You can count the number of unit cubes by counting the number of planes the diagonal passes through. (The phrase “passes through” is a bit inexact when it comes to the endpoints of the diagonal, though. For counting purposes, it helps to say that the diagonal doesn’t pass through the first endpoint, and does pass through the final endpoint.)

The diagonal will pass through a total of L planes along its length (which I will call “length planes), W planes along the width (“width planes”), and H planes along its height (“height planes”). So the counting formula includes the values L, W, and H:

#cubes = L + W + H

By doing this, some cubes get counted twice, when the diagonal passes through an edge (an intersection of two planes). For example, when the diagonal passes through a length plane and a width plane at the same time, it gets counted twice, but only accounts for one new unit cube. To make up for this, we exclude the unit cubes that get double-counted.
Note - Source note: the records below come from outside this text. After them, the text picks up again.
import Mathlib
import Summits.NavierStokesRegularity.NavierStokesRegularity.Theorems.FilamentSkeletonRssKelvinGateFreeResolventWeighted
import Summits.NavierStokesRegularity.NavierStokesRegularity.Theorems.FilamentSkeletonRssKelvinGateFreeResolventC0Div
import Summits.NavierStokesRegularity.NavierStokesRegularity.Theorems.FilamentSkeletonRssKelvinGateProjectedDatumG

/-!
# Route `FilamentSkeletonRss` · crux `TransverseReduction1A` (stmt-27414; successor of the aside `TransverseReductionRJ`,
# stmt-21221) — line `kelvin_gate`: **THE FREE KELVIN GATE IN THE SHARP SCALES** (base `U⁰ = 0`, every rate `α`, ALL data)

Helper file (theorems only, `--as helper`).  HONEST FRAMING: analysis bookkeeping for a HYPOTHETICAL filament-type rotating
self-similar blow-up route; nothing here bears on Navier–Stokes regularity; no stub is proved here; `TransverseReduction1A`
is neither proved nor refuted by this file.

Design memo SHARP-WEIGHTS-DESIGN-21221-g7 proposed re-typed gate scales in which the free gate closes by kernel-size potential
bounds and weighted Hölder heat gains, with NO Calderón–Zygmund step.  With the internal weight `a ∈ (1, 2)`:

  `Y♯_a`:  `F ∈ C¹`,  `(1+|y|)^{a+1} ‖F‖ ≤ R`,  `(1+|y|)^{a+1} ‖DF‖ ≤ R`;
  `X♯_a`:  `W ∈ C²`,  `(1+|y|) ‖W‖ ≤ C R`,  `(1+|y|)^a ‖DW‖ ≤ C R`,  `(1+|y|)^a ‖D²W‖ ≤ C R`

(the bilinear profile term `DW[W′]` maps `X♯_a × X♯_a → Y♯_a` since `2a ≥ a + 1`).  This file assembles the kernel-checked chain
m1–m5 into the theorem:

* `free_kelvin_gate_sharp` — for `1 < a < 2` there is `C ≥ 0` such that for EVERY rate `α` and EVERY `F ∈ Y♯_a` the explicit pair
  `Q = Σⱼ T_{eⱼ}Fⱼ` (free pressure, `…FreePressure`),
  `W = ∫₀^∞ (e^{-s/2}R_{−αs})(e^{(1−e^{-s})Δ}(F − ∇Q))(e^{-s/2}R_{αs}·) ds` (free OU resolvent of the projected datum)
  satisfies: `W ∈ C²` with the three `X♯_a` bounds, `div W = 0`, `Q ∈ C¹`, `|Q| ≤ C R`, `(1+|y|)^a ‖∇Q‖ ≤ C R`, and the FREE
  LINEARISED PROFILE EQUATION WITH PRESSURE  `𝓛_(α,0) W + ∇Q = F`  pointwise (`𝓛_(α,0) = Theorems.KelvinGate.lerayLin α 0`);
* `free_kelvin_gate_sharp_exists` — the same as an existence statement.

Uniqueness in these classes is `…KelvinGateFreeKernel` (g6).  What is NOT here: the gate at a non-trivial base `U⁰` (compact
perturbation `DW[U⁰] + DU⁰[W]`, Kelvin modes, the free rotation rate) — that is the crux.
-/

set_option linter.dupNamespace false

noncomputable section

namespace Summit.NavierStokesRegularity.NavierStokesRegularity.Theorems.KelvinGate

open Set Function Filter Topology InnerProductSpace MeasureTheory Real Metric
open Literature.Analysis.FluidPDE Literature.Analysis.FluidPDE.NewtonPotentialHolder Literature.Analysis.UnboundedOperators
open scoped Laplacian RealInnerProductSpace ContDiff Topology ENNReal BigOperators

/-- The free OU resolvent of weight-`a` data that is moreover WEAKLY divergence free is divergence free (the domination `b₁` of
`…FreeResolventWeighted` made explicit for `…FreeResolventC0Div`). -/
theorem isDivFree_freeResolvent_weighted {a : ℝ} (ha1 : 1 < a) (ha2 : a < 2) (α : ℝ)
    {G : EuclideanSpace ℝ (Fin 3) → EuclideanSpace ℝ (Fin 3)} (hG : Continuous G) {A₀ : ℝ}
    (h0 : ∀ z, (1 + ‖z‖) ^ a * ‖G z‖ ≤ A₀) (hdiv : IsWeaklyDivFree G) :
    VectorCalculus.IsDivFree (fun y => ∫ s in Ioi (0:ℝ), (Real.exp (-(s / 2)) • rotZL (-(α * s)))
        (heatExtension G (1 - Real.exp (-s)) ((Real.exp (-(s / 2)) • rotZL (α * s)) y))) := by
  have ha0 : 0 ≤ a := by linarith
  obtain ⟨C_T, hCT0, hT⟩ := weightK_heat_toolkit (E := EuclideanSpace ℝ (Fin 3)) (F := EuclideanSpace ℝ (Fin 3))
    (k := a) (β := 1 / 2) ha1.le ha2.le (by norm_num) (by norm_num)
  obtain ⟨hC, -⟩ := norm_le_and_nonneg_of_rpow_weight ha0 h0
  have hGr : ∀ ⦃t : ℝ⦄, 0 < t → t ≤ 1 → ∀ x, (1 + ‖x‖) ^ a * ‖fderiv ℝ (heatExtension G t) x‖ ≤
      C_T * t ^ (-(1 / 2 : ℝ)) * A₀ := fun t ht ht1 => (hT G hG A₀ h0 ht ht1).2.1
  have hb₁ : IntegrableOn (fun s : ℝ => C_T * A₀ * (exp (-s) * (1 + s ^ (-(1 / 2 : ℝ))))) (Ioi 0) := by
    have h := integrableOn_exp_neg_mul_one_add_rpow_neg (b := 1) (p := 1 / 2) one_pos (by norm_num)
    exact (h.congr_fun (fun s _ => by rw [one_mul]) measurableSet_Ioi).const_mul _
  have hD1 := fun s (hs : 0 < s) y => norm_fderiv_freeSlice_le_uniform ha0 hG h0 hGr α hs y
  exact isDivFree_freeResolvent_of_dominated hG hC hb₁ hD1 hdiv

/-- **THE FREE KELVIN GATE IN THE SHARP SCALES (explicit form).**  See the module docstring: `Q` = free pressure of `F`,
`W` = free OU resolvent of `F − ∇Q`; `W ∈ X♯_a`, `div W = 0`, `Q ∈ C¹` bounded with `(1+|y|)^a ‖∇Q‖ ≤ C R`, and
`𝓛_(α,0) W + ∇Q = F`, with ONE constant `C = C(a)` for all rates `α` and all `F ∈ Y♯_a`. -/
theorem free_kelvin_gate_sharp {a : ℝ} (ha1 : 1 < a) (ha2 : a < 2) :
    ∃ C : ℝ, 0 ≤ C ∧ ∀ (α : ℝ) (F : EuclideanSpace ℝ (Fin 3) → EuclideanSpace ℝ (Fin 3)) (R : ℝ), ContDiff ℝ 1 F →
      (∀ y, (1 + ‖y‖) ^ (a + 1) * ‖F y‖ ≤ R) → (∀ y, (1 + ‖y‖) ^ (a + 1) * ‖fderiv ℝ F y‖ ≤ R) →
      ContDiff ℝ 2 (fun y => ∫ s in Ioi (0:ℝ), (Real.exp (-(s / 2)) • rotZL (-(α * s)))
          (heatExtension (fun x => F x - gradient (fun x => ∑ j : Fin 3,
            newtonGradPotential (EuclideanSpace.single j (1:ℝ)) (fun y => F y j) x) x)
            (1 - Real.exp (-s)) ((Real.exp (-(s / 2)) • rotZL (α * s)) y))) ∧
      VectorCalculus.IsDivFree (fun y => ∫ s in Ioi (0:ℝ), (Real.exp (-(s / 2)) • rotZL (-(α * s)))
          (heatExtension (fun x => F x - gradient (fun x => ∑ j : Fin 3,
            newtonGradPotential (EuclideanSpace.single j (1:ℝ)) (fun y => F y j) x) x)
            (1 - Real.exp (-s)) ((Real.exp (-(s / 2)) • rotZL (α * s)) y))) ∧
      (∀ y, (1 + ‖y‖) * ‖∫ s in Ioi (0:ℝ), (Real.exp (-(s / 2)) • rotZL (-(α * s)))
          (heatExtension (fun x => F x - gradient (fun x => ∑ j : Fin 3,
            newtonGradPotential (EuclideanSpace.single j (1:ℝ)) (fun y => F y j) x) x)
            (1 - Real.exp (-s)) ((Real.exp (-(s / 2)) • rotZL (α * s)) y))‖ ≤ C * R) ∧
      (∀ y, (1 + ‖y‖) ^ a * ‖fderiv ℝ (fun y => ∫ s in Ioi (0:ℝ), (Real.exp (-(s / 2)) • rotZL (-(α * s)))
          (heatExtension (fun x => F x - gradient (fun x => ∑ j : Fin 3,
            newtonGradPotential (EuclideanSpace.single j (1:ℝ)) (fun y => F y j) x) x)
            (1 - Real.exp (-s)) ((Real.exp (-(s / 2)) • rotZL (α * s)) y))) y‖ ≤ C * R) ∧
      (∀ y, (1 + ‖y‖) ^ a * ‖fderiv ℝ (fderiv ℝ (fun y => ∫ s in Ioi (0:ℝ), (Real.exp (-(s / 2)) • rotZL (-(α * s)))
          (heatExtension (fun x => F x - gradient (fun x => ∑ j : Fin 3,
            newtonGradPotential (EuclideanSpace.single j (1:ℝ)) (fun y => F y j) x) x)
            (1 - Real.exp (-s)) ((Real.exp (-(s / 2)) • rotZL (α * s)) y)))) y‖ ≤ C * R) ∧
      ContDiff ℝ 1 (fun x => ∑ j : Fin 3, newtonGradPotential (EuclideanSpace.single j (1:ℝ)) (fun y => F y j) x) ∧
      (∀ x, |∑ j : Fin 3, newtonGradPotential (EuclideanSpace.single j (1:ℝ)) (fun y => F y j) x| ≤ C * R) ∧
      (∀ x, (1 + ‖x‖) ^ a * ‖gradient (fun x => ∑ j : Fin 3,
        newtonGradPotential (EuclideanSpace.single j (1:ℝ)) (fun y => F y j) x) x‖ ≤ C * R) ∧
      (∀ y, lerayLin α (fun _ => 0) (fun y => ∫ s in Ioi (0:ℝ), (Real.exp (-(s / 2)) • rotZL (-(α * s)))
          (heatExtension (fun x => F x - gradient (fun x => ∑ j : Fin 3,
            newtonGradPotential (EuclideanSpace.single j (1:ℝ)) (fun y => F y j) x) x)
            (1 - Real.exp (-s)) ((Real.exp (-(s / 2)) • rotZL (α * s)) y))) y +
        gradient (fun x => ∑ j : Fin 3, newtonGradPotential (EuclideanSpace.single j (1:ℝ)) (fun y => F y j) x) y = F y) := by
  obtain ⟨C_P, hCP0, hP⟩ := projected_datum ha1 ha2
  obtain ⟨C_R, hCR0, hRes⟩ := free_resolvent_weighted (β := 1 / 2) ha1 ha2 (by norm_num) (by norm_num)
  refine ⟨C_P + 2 * C_R * C_P, by positivity, ?_⟩
  intro α F R hF h0 h1
  have hR : 0 ≤ R := le_trans (by positivity) (h0 0)
  obtain ⟨hQ1, hQb, hDQ, hGc, hG0, hG1, hGdiv⟩ := hP F R hF h0 h1
  -- the resolvent on the projected datum, with `A₀ = A₁ = C_P R`, `β = ½`
  have hA : 0 ≤ C_P * R := by positivity
  obtain ⟨hW2, hW0, hW1, hW2b, hWeq⟩ := hRes α _ hGc (C_P * R) (C_P * R) hA hG0 hG1
  have hc1 : C_P * R ≤ (C_P + 2 * C_R * C_P) * R := by nlinarith [mul_nonneg (mul_nonneg hCR0 hCP0) hR]
  have hc2 : C_R * (C_P * R) ≤ (C_P + 2 * C_R * C_P) * R := by nlinarith [mul_nonneg (mul_nonneg hCR0 hCP0) hR, mul_nonneg hCP0 hR]
  have hc3 : C_R * (C_P * R + C_P * R) ≤ (C_P + 2 * C_R * C_P) * R := by nlinarith [mul_nonneg hCP0 hR]
  refine ⟨hW2, isDivFree_freeResolvent_weighted ha1 ha2 α hGc hG0 hGdiv, fun y => (hW0 y).trans hc2,
    fun y => (hW1 y).trans hc2, fun y => (hW2b y).trans hc3, hQ1, fun x => (hQb x).trans hc1, fun x => (hDQ x).trans hc1,
    fun y => ?_⟩
  rw [hWeq y, sub_add_cancel]

/-- **THE FREE KELVIN GATE IN THE SHARP SCALES (existence form).**  For `1 < a < 2` there is `C ≥ 0` such that for every rate
`α` and every `F ∈ C¹` with `(1+|y|)^{a+1}‖F‖, (1+|y|)^{a+1}‖DF‖ ≤ R` there are `W ∈ C²`, `Q ∈ C¹` with `div W = 0`,
`(1+|y|)‖W‖, (1+|y|)^a‖DW‖, (1+|y|)^a‖D²W‖ ≤ C R`, `|Q| ≤ C R`, `(1+|y|)^a‖∇Q‖ ≤ C R` and `𝓛_(α,0) W + ∇Q = F`. -/
theorem free_kelvin_gate_sharp_exists {a : ℝ} (ha1 : 1 < a) (ha2 : a < 2) :
    ∃ C : ℝ, 0 ≤ C ∧ ∀ (α : ℝ) (F : EuclideanSpace ℝ (Fin 3) → EuclideanSpace ℝ (Fin 3)) (R : ℝ), ContDiff ℝ 1 F →
      (∀ y, (1 + ‖y‖) ^ (a + 1) * ‖F y‖ ≤ R) → (∀ y, (1 + ‖y‖) ^ (a + 1) * ‖fderiv ℝ F y‖ ≤ R) →
      ∃ (W : EuclideanSpace ℝ (Fin 3) → EuclideanSpace ℝ (Fin 3)) (Q : EuclideanSpace ℝ (Fin 3) → ℝ),
        ContDiff ℝ 2 W ∧ ContDiff ℝ 1 Q ∧ VectorCalculus.IsDivFree W ∧
        (∀ y, (1 + ‖y‖) * ‖W y‖ ≤ C * R) ∧ (∀ y, (1 + ‖y‖) ^ a * ‖fderiv ℝ W y‖ ≤ C * R) ∧
        (∀ y, (1 + ‖y‖) ^ a * ‖fderiv ℝ (fderiv ℝ W) y‖ ≤ C * R) ∧
        (∀ y, |Q y| ≤ C * R) ∧ (∀ y, (1 + ‖y‖) ^ a * ‖gradient Q y‖ ≤ C * R) ∧
        (∀ y, lerayLin α (fun _ => 0) W y + gradient Q y = F y) := by
  obtain ⟨C, hC0, h⟩ := free_kelvin_gate_sharp ha1 ha2
  refine ⟨C, hC0, fun α F R hF h0 h1 => ?_⟩
  obtain ⟨hW2, hdiv, hW0, hW1, hW2b, hQ1, hQb, hDQ, heq⟩ := h α F R hF h0 h1
  exact ⟨_, _, hW2, hQ1, hdiv, hW0, hW1, hW2b, hQb, hDQ, heq⟩

end Summit.NavierStokesRegularity.NavierStokesRegularity.Theorems.KelvinGate

end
For the length and width, we would exclude a total of gcd(L,W) cubes, the greatest common divisor of L and W. (It was much easier to visualize this by working in just two dimensions. My example was the diagonal of a 15×10 rectangle, which crossed through an edge 15+10 times, but crossed through a corner 5 times). For length and height, we exclude gcd(L,H), and for width and height, we exclude gcd(W,H). The counting formula is now:

#cubes = L + W + H – gcd(L,W) – gcd(L,H) – gcd(W,H)

When the diagonal passes through a vertex (an intersection of three planes), it accounts for one unit cube. So far, we’ve included this cube 3 times (one for each of L, W, and H) and excluded it 3 timed (once for each of the gcd functions), so we need to include it in the count again. The diagonal will do this a total of gcd(L,W,H) times, so we end up with our final count:

#cubes = L + W + H – gcd(L,W) – gcd(L,H) – gcd(W,H) + gcd(L,W,H)

@Jimmy Anders: I’m not sure if this is all that much simpler than what you reasoned, it sure looks like you understand the idea in much the same way I did, except for considering the edge/corner cubes (your “-2” and “-1″ factors” earlier on, rather than excluding them later.

Bobo The Bear| PUZZLE MASTER | Profile June 11th, 2010 - 9:19 amSorry about the inadvertent “auto-smiley” there.

Yehuda Groden| Profile September 15th, 2010 - 4:19 pm#cubes = 375 + 324 + 150 – 0 – 72 – 3 – 6 = 768 cubes

deepside0058| Profile March 12th, 2011 - 7:01 ambukas na lang ako sasagot!!